00:29:35 If it manages to identify a matching route, Journey will simply hand off the request to the correct controller and action. Until now, we haven’t looked closely at any actual Journey code, so it’s time to dive into it, or in this case, a visual representation.
00:30:10 This visualizer offers a graphical depiction of how requests flow within the Journey framework. At first glance, it might appear complex, but it truly follows the concepts we've previously discussed. Here’s a depiction of an NFA if we were to search for a valid route, limited to a handful of routes for simplicity.
00:30:36 Should Journey locate an accepting state, it will carry on and dispatch the request to the relevant controller and action. But what occurs when the incoming URL is invalid or contains typos?
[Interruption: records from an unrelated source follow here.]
import Summits.HodgeConjecture.HodgeConjecture.Theorems.Ring2AbelianAllConstantPencils
import Literature.AlgebraicGeometry.HodgeTheory.AlgebraicCyclesDefinedOverQbar
import HarnessLib

/-!
# Ring 2 · sub-cell AbelianAll, André axis (seat ab-andre-1), part V — the André-axis nodes are THEOREMS on
# constant pencils: variational transport (`InvariantCyclesHoldFor`) and the algebraic lift hold on `X × C ⟶ C`

HONEST FRAMING (cell rule, page 1): research route, not a corollary; conditional on HC_CM plus one named
minimal statement. `HC_CM` := `Theses.RankFourFaces.CMAbelianHodge`, `HC_AV` :=
`Theses.PadicSemiregularLift.HodgeAbelianVarieties`; item `Theses.RankFourFaces.CMToAbelian` (stmt-16267) stays
OPEN. Nothing here is a new conjecture or a Literature fact; no hypothesis is displayed in this file at all.

## What is proved (no hypothesis)
Part IV (`Ring2AbelianAllConstantPencils`) constructed the constant pencils `pr₂ : A × C ⟶ C` as the first
inhabitants of `Motives.IsCompactAbelianPencil` and used them to refute the UNREPAIRED β-nodes outright. This part
records the complementary, positive half: on a constant pencil every DIRECTIONAL / VARIATIONAL node of the sub-cell
is a THEOREM, so constant (isotrivial-by-construction) pencils can never refute (2), (3), (3)_deform, R631, (4),
(4′), (L), (L∀) — a refutation of a live André-axis node needs a pencil whose fibres actually vary.
* §F `map_fiberι_snd_mem_algebraicClasses_iff` — `W|_{(X×C)_t}` is algebraic iff `i_t^* W` is algebraic on `X`
  (chart of part IV + iso-transport of `algebraicClasses`); `map_fiberι_snd_mem_algebraicClasses_iff_of_joined` —
  for `s, t` joined by a path in `C(ℂ)`, `W|_s` algebraic iff `W|_t` algebraic (the slices `i_s ≃ i_t` are
  homotopic, the tree's `complexBetti_map_sliceAt_eq_of_joined`, Fulton §10.3/§19.3); hence
  **`invariantCyclesHoldFor_snd`: Abdulali's (1.1) / the variational Hodge conjecture HOLDS for `pr₂ : X × C ⟶ C`**
  whenever `C(ℂ)` is path connected — in particular for `C` smooth projective
  (`invariantCyclesHoldFor_snd_of_isSmoothProjective`), for ANY `X` and any `g` (no smoothness, rationality or
  Hodge-type premise is used: algebraicity of ONE slice moves to every slice by homotopy invariance alone).
* §G the node bodies AT the constant compact abelian pencils of part IV: (2)/(3)/(3)_deform conclude
  `InvariantCyclesHoldFor (snd A.X C) (dim A)` (`invariantCyclesHoldFor_constantPencil`); (4)/(4′) are its
  pointed form (`transport_constantPencil`); (L∀)/(L) — the algebraic LIFT — hold with the explicit lift
  `η := pr₁^*(i_{s₀}^* W)` (`exists_algebraic_lift_constantPencil`: `pr₁^*` preserves algebraic classes into an
  abelian variety, `map_mem_algebraicClasses_of_abelianVariety`; `j_{s₀}^* pr₁^* = (e⁻¹)^*`, part IV).
NOT claimed: (5∀)/(5) (`B(A × C)`: Kleiman's product stability is in the tree only for an abstract Weil theory,
`Motives.standardConjectureB_tensor`, not for `HodgeTheory.StandardConjectureBStar`), (β∀′)/(β′) on constant
pencils (true via the correspondence `Δ_A × C × C`; needs Künneth/Gysin bookkeeping — RING2-MAP AA1.14), and
anything about non-constant pencils. COUNT ONCE: every node is used BY NAME from parts I–IV / ab-andre-2 / deform.
-/

noncomputable section

set_option linter.dupNamespace false

namespace Summit.HodgeConjecture.HodgeConjecture.Ring2.AbelianAll

open CategoryTheory CategoryTheory.Limits AlgebraicGeometry MonoidalCategory
open Literature.AlgebraicGeometry Literature.AlgebraicGeometry.Motives
open Literature.AlgebraicGeometry.HodgeTheory
open Literature.AlgebraicGeometry.Milne1999 (IsOfCMType)
open Literature.AlgebraicGeometry.Abdulali1994 (InvariantCyclesHoldFor)
open Summit.HodgeConjecture.HodgeConjecture

/-! ## §F Slices of a constant family: algebraicity on one fibre is algebraicity on every fibre -/

section Slices

variable {X C : SchemeOver ℂ}

/-- `i_t^* W = e^*(j_t^* W)` for a chart `e : X ≅ (X × C)_t` with `e ≫ j_t = i_t`. [cite: Fulton1998, §10.1] -/
theorem complexBetti_map_sliceAt_eq_of_eq {t : ComplexPoints C} {e : X ≅ fiberOver (CartesianMonoidalCategory.snd X C) t}
    (he : e.hom ≫ fiberι (CartesianMonoidalCategory.snd X C) t = sliceAt X t) (i : ℕ)
    (W : complexBetti (X ⊗ C) i) :
    complexBetti.map (sliceAt X t) i W =
      complexBetti.map e.hom i (complexBetti.map (fiberι (CartesianMonoidalCategory.snd X C) t) i W) := by
  symm
  rw [← CategoryTheory.comp_apply, ← complexBetti.map_comp, he]

/-- **`W|_{(X×C)_t}` is algebraic iff `i_t^* W` is algebraic on `X`** (through a chart `e` with `e ≫ j_t = i_t`;
iso-transport of `algebraicClasses`, `mem_algebraicClasses_map_iff_of_iso`). [cite: Fulton1998, §10.1 and §19.1] -/
theorem map_fiberι_snd_mem_algebraicClasses_iff_of_eq {t : ComplexPoints C}
    {e : X ≅ fiberOver (CartesianMonoidalCategory.snd X C) t}
    (he : e.hom ≫ fiberι (CartesianMonoidalCategory.snd X C) t = sliceAt X t) {p : ℕ}
    (W : complexBetti (X ⊗ C) (2 * p)) :
    complexBetti.map (fiberι (CartesianMonoidalCategory.snd X C) t) (2 * p) W ∈
        algebraicClasses (fiberOver (CartesianMonoidalCategory.snd X C) t) p ↔
      complexBetti.map (sliceAt X t) (2 * p) W ∈ algebraicClasses X p := by
  rw [complexBetti_map_sliceAt_eq_of_eq he, mem_algebraicClasses_map_iff_of_iso e]

/-- Chart-free form of `map_fiberι_snd_mem_algebraicClasses_iff_of_eq` (part IV `exists_sliceFiberIso`).
[cite: Fulton1998, §10.1 and §19.1] -/
theorem map_fiberι_snd_mem_algebraicClasses_iff (X : SchemeOver ℂ) (t : ComplexPoints C) {p : ℕ}
    (W : complexBetti (X ⊗ C) (2 * p)) :
    complexBetti.map (fiberι (CartesianMonoidalCategory.snd X C) t) (2 * p) W ∈
        algebraicClasses (fiberOver (CartesianMonoidalCategory.snd X C) t) p ↔
      complexBetti.map (sliceAt X t) (2 * p) W ∈ algebraicClasses X p := by
  obtain ⟨e, he⟩ := exists_sliceFiberIso X t
  exact map_fiberι_snd_mem_algebraicClasses_iff_of_eq he W

/-- **Algebraicity moves between the fibres of a constant family over points joined by a path**: the slices
`i_s, i_t : X(ℂ) → (X × C)(ℂ)` are homotopic, so `i_s^* = i_t^*` (`complexBetti_map_sliceAt_eq_of_joined`,
Hatcher §3.1), and `W|_s`, `W|_t` are the images of the same class of `X` under the charts.
[cite: Fulton1998, §10.3 and §19.3] [cite: HatcherAT2002, §3.1 p. 201] -/
theorem map_fiberι_snd_mem_algebraicClasses_iff_of_joined (X : SchemeOver ℂ) {s t : ComplexPoints C}
    (h : Joined s t) {p : ℕ} (W : complexBetti (X ⊗ C) (2 * p)) :
    complexBetti.map (fiberι (CartesianMonoidalCategory.snd X C) s) (2 * p) W ∈
        algebraicClasses (fiberOver (CartesianMonoidalCategory.snd X C) s) p ↔
      complexBetti.map (fiberι (CartesianMonoidalCategory.snd X C) t) (2 * p) W ∈
        algebraicClasses (fiberOver (CartesianMonoidalCategory.snd X C) t) p := by
  rw [map_fiberι_snd_mem_algebraicClasses_iff X s W, map_fiberι_snd_mem_algebraicClasses_iff X t W,
    complexBetti_map_sliceAt_eq_of_joined h]

/-- The same over a base with path-connected complex points. [cite: Fulton1998, §10.3 and §19.3] -/
theorem map_fiberι_snd_mem_algebraicClasses_iff_of_pathConnectedSpace (X : SchemeOver ℂ)
    [PathConnectedSpace (ComplexPoints C)] (s t : ComplexPoints C) {p : ℕ} (W : complexBetti (X ⊗ C) (2 * p)) :
    complexBetti.map (fiberι (CartesianMonoidalCategory.snd X C) s) (2 * p) W ∈
        algebraicClasses (fiberOver (CartesianMonoidalCategory.snd X C) s) p ↔
      complexBetti.map (fiberι (CartesianMonoidalCategory.snd X C) t) (2 * p) W ∈
        algebraicClasses (fiberOver (CartesianMonoidalCategory.snd X C) t) p :=
  map_fiberι_snd_mem_algebraicClasses_iff_of_joined X (PathConnectedSpace.joined s t) W

/-- **The variational Hodge conjecture / Abdulali's Conjecture (1.1) HOLDS for every constant family
`pr₂ : X × C ⟶ C` over a base with path-connected complex points** — for any `X` and any `g`: a global class
algebraic on one fibre is algebraic on every fibre (the rationality and Hodge-type premises are not even used).
[cite: Abdulali1994FamiliesAV, (1.1) (p. 1122)] [cite: Fulton1998, §10.3 and §19.3] -/
theorem invariantCyclesHoldFor_snd (X : SchemeOver ℂ) [PathConnectedSpace (ComplexPoints C)] (g : ℕ) :
    InvariantCyclesHoldFor (CartesianMonoidalCategory.snd X C) g := by
  rintro p W - ⟨s₀, h₀⟩ s
  exact (map_fiberι_snd_mem_algebraicClasses_iff_of_pathConnectedSpace X s s₀ W).2 h₀

/-- `InvariantCyclesHoldFor (pr₂ : X × C ⟶ C) g` for `C` smooth projective (then `C(ℂ)` is path connected:
SGA1 XII 2.4 + manifold charts, the tree's `pathConnectedSpace_complexPoints_of_isSmoothProjective'`).
[cite: Abdulali1994FamiliesAV, (1.1) (p. 1122)] [cite: SGA1, Exp. XII Prop. 2.4] -/
theorem invariantCyclesHoldFor_snd_of_isSmoothProjective (X : SchemeOver ℂ) {n : ℕ} (hC : IsSmoothProjective n C)
    (g : ℕ) : InvariantCyclesHoldFor (CartesianMonoidalCategory.snd X C) g := by
  haveI := pathConnectedSpace_complexPoints_of_isSmoothProjective' hC
  exact invariantCyclesHoldFor_snd X g

end Slices

/-! ## §G The sub-cell's directional nodes, instantiated at the constant compact abelian pencils of part IV -/

section Nodes

variable (A : AbelianVariety ℂ) {C : SchemeOver ℂ}

/-- **(2) `Deform.CompactAbelianPencilVHC`, (3) `CMPointedPencilVHC`, (3)_deform `Deform.CMPointedCompactPencilVHC`
and R631 `Deform.CMAnchoredPencilVHC` all conclude `InvariantCyclesHoldFor f _`; at the constant compact abelian
pencil `pr₂ : A × C ⟶ C` (part IV `isCompactAbelianPencil_snd`) that conclusion is a THEOREM.**
[cite: Abdulali1994FamiliesAV, (1.1) (p. 1122)] [cite: Andre1996Motifs, §6.3 footnote (2) (p. 31)] -/
theorem invariantCyclesHoldFor_constantPencil (hC : IsSmoothProjective 1 C) :
    IsCompactAbelianPencil (CartesianMonoidalCategory.snd A.X C) A.dim ∧
      InvariantCyclesHoldFor (CartesianMonoidalCategory.snd A.X C) A.dim :=
  ⟨isCompactAbelianPencil_snd A hC, invariantCyclesHoldFor_snd_of_isSmoothProjective A.X hC A.dim⟩

/-- **(4) `CMFibreTransport` / (4′) `CMAnchoredTransport` at a constant pencil**: algebraicity of `W` on the fibre
over `t` gives it on every fibre — with no CM, rationality or Hodge-type premise. [cite: Fulton1998, §10.3 and §19.3] -/
theorem transport_constantPencil {n : ℕ} (hC : IsSmoothProjective n C) {p : ℕ} (W : complexBetti (A.X ⊗ C) (2 * p))
    (t : ComplexPoints C)
    (ht : complexBetti.map (fiberι (CartesianMonoidalCategory.snd A.X C) t) (2 * p) W ∈
      algebraicClasses (fiberOver (CartesianMonoidalCategory.snd A.X C) t) p)
    (s : ComplexPoints C) :
    complexBetti.map (fiberι (CartesianMonoidalCategory.snd A.X C) s) (2 * p) W ∈
      algebraicClasses (fiberOver (CartesianMonoidalCategory.snd A.X C) s) p := by
  haveI := pathConnectedSpace_complexPoints_of_isSmoothProjective' hC
  exact (map_fiberι_snd_mem_algebraicClasses_iff_of_pathConnectedSpace A.X s t W).2 ht

/-- **(L∀) `AlgebraicFixedPart` / (L) `CMFibreAlgebraicLift` at a constant pencil**: if `W|_{s₀}` is algebraic then
`η := pr₁^*(i_{s₀}^* W)` is an ALGEBRAIC class of the total space `A × C` with `η|_{s₀} = W|_{s₀}` (pull-back into
an abelian variety preserves algebraic classes, `map_mem_algebraicClasses_of_abelianVariety`; `j_{s₀}^* pr₁^* =
(e⁻¹)^*` for the chart `e`, part IV). [cite: Andre1996Motifs, §5.1 (p. 25)] [cite: Fulton1998, §10.1 and §19.1] -/
theorem exists_algebraic_lift_constantPencil {n : ℕ} (hC : IsSmoothProjective n C) {p : ℕ}
    (W : complexBetti (A.X ⊗ C) (2 * p)) (s₀ : ComplexPoints C)
    (h₀ : complexBetti.map (fiberι (CartesianMonoidalCategory.snd A.X C) s₀) (2 * p) W ∈
      algebraicClasses (fiberOver (CartesianMonoidalCategory.snd A.X C) s₀) p) :
    ∃ η ∈ algebraicClasses (A.X ⊗ C) p,
      complexBetti.map (fiberι (CartesianMonoidalCategory.snd A.X C) s₀) (2 * p) η =
        complexBetti.map (fiberι (CartesianMonoidalCategory.snd A.X C) s₀) (2 * p) W := by
  have hA : IsSmoothProjective A.dim A.X := AbelianVariety.isSmoothProjective_holds
  obtain ⟨e, he⟩ := exists_sliceFiberIso A.X s₀
  have halg : complexBetti.map (sliceAt A.X s₀) (2 * p) W ∈ algebraicClasses A.X p :=
    (map_fiberι_snd_mem_algebraicClasses_iff_of_eq he W).1 h₀
  refine ⟨complexBetti.map (CartesianMonoidalCategory.fst A.X C) (2 * p)
      (complexBetti.map (sliceAt A.X s₀) (2 * p) W),
    map_mem_algebraicClasses_of_abelianVariety (IsSmoothProjective.tensor_holds hA hC) A _ halg, ?_⟩
  rw [complexBetti_map_fiberι_map_fst_of_eq he, complexBetti_map_sliceAt_eq_of_eq he,
    ← CategoryTheory.comp_apply, ← complexBetti.map_comp, e.inv_hom_id, complexBetti.map_id]
  rfl

/-- The (L∀)-shaped conclusion with the node's exact premises, at a constant compact abelian pencil over a smooth
projective curve (premises unused). [cite: Andre1996Motifs, §5.1 (p. 25)] -/
theorem algebraicFixedPart_constantPencil (hC : IsSmoothProjective 1 C) (p : ℕ) (W : complexBetti (A.X ⊗ C) (2 * p))
    (_hW : ∀ s : ComplexPoints C,
      IsRationalClass (complexBetti.map (fiberι (CartesianMonoidalCategory.snd A.X C) s) (2 * p) W) ∧
        IsOfHodgeType A.dim (fiberOver (CartesianMonoidalCategory.snd A.X C) s) (2 * p) p p
          (complexBetti.map (fiberι (CartesianMonoidalCategory.snd A.X C) s) (2 * p) W))
    (s₀ : ComplexPoints C)
    (h₀ : complexBetti.map (fiberι (CartesianMonoidalCategory.snd A.X C) s₀) (2 * p) W ∈
      algebraicClasses (fiberOver (CartesianMonoidalCategory.snd A.X C) s₀) p) :
    ∃ η ∈ algebraicClasses (A.X ⊗ C) p,
      complexBetti.map (fiberι (CartesianMonoidalCategory.snd A.X C) s₀) (2 * p) η =
        complexBetti.map (fiberι (CartesianMonoidalCategory.snd A.X C) s₀) (2 * p) W :=
  exists_algebraic_lift_constantPencil A hC W s₀ h₀

/-- **Summary row**: at every constant compact abelian pencil over a smooth projective curve, transport
(`InvariantCyclesHoldFor`) AND the algebraic lift hold unconditionally — the live André-axis nodes cannot be
refuted by constant pencils. [cite: Abdulali1994FamiliesAV, (1.1) (p. 1122)] [cite: Andre1996Motifs, §5.1 and §6.3] -/
theorem andreAxis_constantPencil (hC : IsSmoothProjective 1 C) :
    IsCompactAbelianPencil (CartesianMonoidalCategory.snd A.X C) A.dim ∧
      InvariantCyclesHoldFor (CartesianMonoidalCategory.snd A.X C) A.dim ∧
      ∀ (p : ℕ) (W : complexBetti (A.X ⊗ C) (2 * p)) (s₀ : ComplexPoints C),
        complexBetti.map (fiberι (CartesianMonoidalCategory.snd A.X C) s₀) (2 * p) W ∈
            algebraicClasses (fiberOver (CartesianMonoidalCategory.snd A.X C) s₀) p →
          ∃ η ∈ algebraicClasses (A.X ⊗ C) p,
            complexBetti.map (fiberι (CartesianMonoidalCategory.snd A.X C) s₀) (2 * p) η =
              complexBetti.map (fiberι (CartesianMonoidalCategory.snd A.X C) s₀) (2 * p) W :=
  ⟨isCompactAbelianPencil_snd A hC, invariantCyclesHoldFor_snd_of_isSmoothProjective A.X hC A.dim,
    fun _ W s₀ h₀ ↦ exists_algebraic_lift_constantPencil A hC W s₀ h₀⟩

end Nodes

end Summit.HodgeConjecture.HodgeConjecture.Ring2.AbelianAll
In that situation, you would be in a rejected state.
00:31:19 When in a rejected state, the NFA cannot continue, and typically, it would raise an error indicating that the URL does not match any defined route. If you’ve worked with Rails, you've likely confronted this 'no route matches' error, which originates from Journey.
00:32:08 You can simulate this NFA machine in your own Rails application. There is a visualizer command in Rails called 'rails application:routes:visualizer,' allowing you to see your own graph representation internally, which can serve as a valuable debugging tool.
00:32:46 This has been quite the journey! We explored how requests reach valid controller actions or are redirected from the graph entirely. As we've traced the lifecycle of a request through the router, it's become clear that routing isn't just magic—there are systematic processes at work.
00:34:46 We learned that Journey is a regex engine emphasizing tokenization, scanning, tree processing, and automaton concepts—all of which span across various fields of technology—including other frameworks, programming languages, and compilers. Now that you understand the fundamentals surrounding these elements, the next time you encounter them in your work, I hope you'll recall what we've discussed today.
00:35:31 Rails is fantastic in that you don't need to comprehend every detail right away to be productive. It can be daunting to consider all this information as a beginner, but the beauty of frameworks like Rails lies in their abstractions, allowing us to skip the nitty-gritty details while still being effective.
00:36:08 But abstractions shouldn't be something to fear. If you’re curious about how something works, whether it’s navigating source code or debugging an issue, you can always dive deeper into those abstractions—often, they are understandable! You might just need to investigate to grasp what's going on.
00:36:55 If you're interested in learning about abstractions and deeper concepts in computer science, you might enjoy a project I worked on, called Base TS. It's a weekly writing series that uncovers new computer science topics every week, complete with a video series and a podcast aimed at introducing you to computer science fundamentals in an enjoyable and approachable manner.
00:37:38 I also have some podcast stickers with me today. If you’d like one, feel free to come find me afterward. You can learn more at bcs.org. Thank you all so much for attending! I truly hope that if nothing else, you leave feeling empowered to understand the processes beneath the surface. People often suggest certain concepts are too intricate to grasp. I fundamentally disagree—everyone can learn everything! Thank you for embarking on this journey with me. That's the last journey I promise!